= Pay in lieu of notice =

Concept in United Kingdom labour law

In United Kingdom labour law, payment in lieu of notice, or PILON, is a payment made to employees by an employer for a notice period that they have been told by the employer that they do not have to work. Employees dismissed for gross misconduct are not entitled to be paid their notice, unless stated otherwise within Terms and Conditions of their employment, but they are entitled to be paid for any statutory leave they have accumulated.

If a notice period such as one month is required for an employer to terminate a contract, a 'payment in lieu of notice' is immediate compensation at an amount equal to that an employee would have earned as salary or wages by working through the whole notice period: for example, one month's salary. A payment in lieu will include payment for holiday entitlements if the employee has them.

PILON can either be set out in the contract as an option for the employer, or it may simply be paid to cover any potential damages for breach of contract.
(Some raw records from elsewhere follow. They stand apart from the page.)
import Literature.RingTheory.MvPolynomial.HilbertFunctionPolynomialExtension
import Mathlib.Algebra.Polynomial.FieldDivision
import Mathlib.RingTheory.Polynomial.Quotient
import Mathlib.RingTheory.Ideal.Quotient.Operations
import Mathlib.RingTheory.Ideal.Maximal
import Mathlib.RingTheory.PrincipalIdealDomain

/-!
# `PairwiseCurvedTilingsLC` (crux stmt-MatrixMultiplication-17883), line `LonelyTranslates` (c1):
adjoining one bound coordinate to a chart keeps the chart ideal maximal

Helper stub `stub_chartIdeal_succ_isMaximal` of the chart induction (`stub_openPiece`) in the
skeleton `Cruxes/PairwiseCurvedTilingsLC/Lines/LonelyTranslates.lean`.  Pure commutative algebra.

Let `F` be a field, `R = F[w_1, …, w_k] = MvPolynomial (Fin k) F`, `I ⊆ R` a maximal ideal (so
`T = R ⧸ I` is a field) and `q ∈ R[X]` a polynomial whose reduction `q̄ = q.map (mk I) ∈ T[X]` is
irreducible.  Identify `F[w_0, w_1, …, w_k] = MvPolynomial (Fin (k+1)) F` with `R[X]` through
`e = MvPolynomial.finSuccEquiv F k` (`X 0 ↦ X`, `X (Fin.succ j) ↦ C (X j)`).  Then the ideal
`I' = (q, I) ⊆ F[w_0, …, w_k]`, precisely `span (insert (e.symm q) (rename Fin.succ '' I))`, is
maximal (`stub_chartIdeal_succ_isMaximal`).

Proof.  `e.symm ∘ C = rename Fin.succ` (`Literature.RingTheory.MvPolynomial.coe_rename_succ_eq`),
so `I' = e.symm (span {q} ⊔ I·R[X])`, and `span {q} ⊔ I·R[X]` is the preimage of `span {q̄} ⊆ T[X]`
under the coefficient reduction `R[X] → T[X]` (`comap_mapRingHom_span_map_singleton`, from
`Ideal.comap_map_of_surjective` and `Polynomial.ker_mapRingHom`).  As `T[X]` is a principal ideal
domain and `q̄` is irreducible, `span {q̄}` is maximal (`PrincipalIdealRing.isMaximal_of_irreducible`);
preimages of maximal ideals under surjections are maximal (`Ideal.comap_isMaximal_of_surjective`),
and so are images under ring isomorphisms (`Ideal.map_isMaximal_of_equiv`).
Elementary, sorry-free, def-free.
-/

set_option linter.dupNamespace false  -- `Summit.<S>.<S>.…` is the mandated namespace

namespace Summit.MatrixMultiplication.MatrixMultiplication.Theorems.PairwiseCurvedTilingsLC.Negative

/-- For the coefficient reduction `π = Polynomial.mapRingHom (Ideal.Quotient.mk I) : R[X] → (R⧸I)[X]`
(a surjection with kernel `I·R[X] = I.map C`), the preimage of the principal ideal generated by
the reduction `q.map (mk I)` of `q ∈ R[X]` is `span {q} ⊔ I.map C`. [folklore] -/
theorem comap_mapRingHom_span_map_singleton {R : Type} [CommRing R] (I : Ideal R)
    (q : Polynomial R) :
    Ideal.comap (Polynomial.mapRingHom (Ideal.Quotient.mk I))
        (Ideal.span {q.map (Ideal.Quotient.mk I)}) =
      Ideal.span {q} ⊔ I.map (Polynomial.C : R →+* Polynomial R) := by
  have hπ : Function.Surjective (Polynomial.mapRingHom (Ideal.Quotient.mk I)) :=
    Polynomial.map_surjective _ Ideal.Quotient.mk_surjective
  change Ideal.comap (Polynomial.mapRingHom (Ideal.Quotient.mk I))
      (Ideal.span {Polynomial.mapRingHom (Ideal.Quotient.mk I) q}) = _
  rw [← Set.image_singleton (f := ⇑(Polynomial.mapRingHom (Ideal.Quotient.mk I))),
    ← Ideal.map_span, Ideal.comap_map_of_surjective _ hπ, ← RingHom.ker_eq_comap_bot,
    Polynomial.ker_mapRingHom, Ideal.mk_ker]

/-- STUB `stub_chartIdeal_succ_isMaximal` (chart induction, line `LonelyTranslates` c1): for a
maximal ideal `I` of `F[w_1, …, w_k]` and `q ∈ F[w][X]` with irreducible reduction modulo `I`, the
ideal `(q, I)` of `F[w_0, w_1, …, w_k]` — the new variable `w_0 = X 0` playing the role of `X` via
`MvPolynomial.finSuccEquiv`, the old `w_j` becoming `X (Fin.succ j)` — is maximal.  It is the image
under the ring isomorphism `(finSuccEquiv F k).symm` of the preimage of the maximal ideal
`span {q.map (mk I)}` of the principal ideal domain `(F[w] ⧸ I)[X]` under the surjective coefficient
reduction `F[w][X] → (F[w] ⧸ I)[X]`. [folklore] -/
theorem stub_chartIdeal_succ_isMaximal {F : Type} [Field F] {k : ℕ}
    (I : Ideal (MvPolynomial (Fin k) F)) [I.IsMaximal]
    (q : Polynomial (MvPolynomial (Fin k) F))
    (hq : Irreducible (q.map (Ideal.Quotient.mk I))) :
    (Ideal.span (insert ((MvPolynomial.finSuccEquiv F k).symm q)
      ((MvPolynomial.rename Fin.succ) '' (I : Set (MvPolynomial (Fin k) F))))).IsMaximal := by
  letI : Field (MvPolynomial (Fin k) F ⧸ I) := Ideal.Quotient.field I
  haveI hmax : (Ideal.span {q.map (Ideal.Quotient.mk I)}).IsMaximal :=
    PrincipalIdealRing.isMaximal_of_irreducible hq
  haveI hJ : (Ideal.span {q} ⊔ I.map (Polynomial.C :
      MvPolynomial (Fin k) F →+* Polynomial (MvPolynomial (Fin k) F))).IsMaximal := by
    rw [← comap_mapRingHom_span_map_singleton]
    exact Ideal.comap_isMaximal_of_surjective _
      (Polynomial.map_surjective _ Ideal.Quotient.mk_surjective)
  have key : Ideal.span (insert ((MvPolynomial.finSuccEquiv F k).symm q)
      ((MvPolynomial.rename Fin.succ) '' (I : Set (MvPolynomial (Fin k) F)))) =
      Ideal.map (MvPolynomial.finSuccEquiv F k).symm (Ideal.span {q} ⊔ I.map (Polynomial.C :
        MvPolynomial (Fin k) F →+* Polynomial (MvPolynomial (Fin k) F))) := by
    rw [Ideal.map_sup, Ideal.map_span, Set.image_singleton, Ideal.span_insert]
    congr 1
    change Ideal.map (MvPolynomial.rename Fin.succ) I = _
    rw [← Ideal.map_coe (MvPolynomial.rename Fin.succ),
      Literature.RingTheory.MvPolynomial.coe_rename_succ_eq, ← Ideal.map_map, Ideal.map_coe]
  rw [key]
  infer_instance

end Summit.MatrixMultiplication.MatrixMultiplication.Theorems.PairwiseCurvedTilingsLC.Negative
If there is a pay in lieu of notice clause in the employee's contract, the amount the employee will get will normally be set out there. If not, it is up to the employee to agree to an amount. Sometimes, employees may be willing to accept a small amount if it is in their interests to leave early. The amount to be paid will normally cover all salaries that would have been earned during the notice period.

That will normally cover basic pay and may include other things like commission and compensation for the loss of benefits, like personal use of a company car, phone, or medical insurance. The employer might instead decide to give the use of the benefits for the notice period. If employees think that the amount the employer is offering does not match what they would have earned, they can still consider making a breach of contract claim.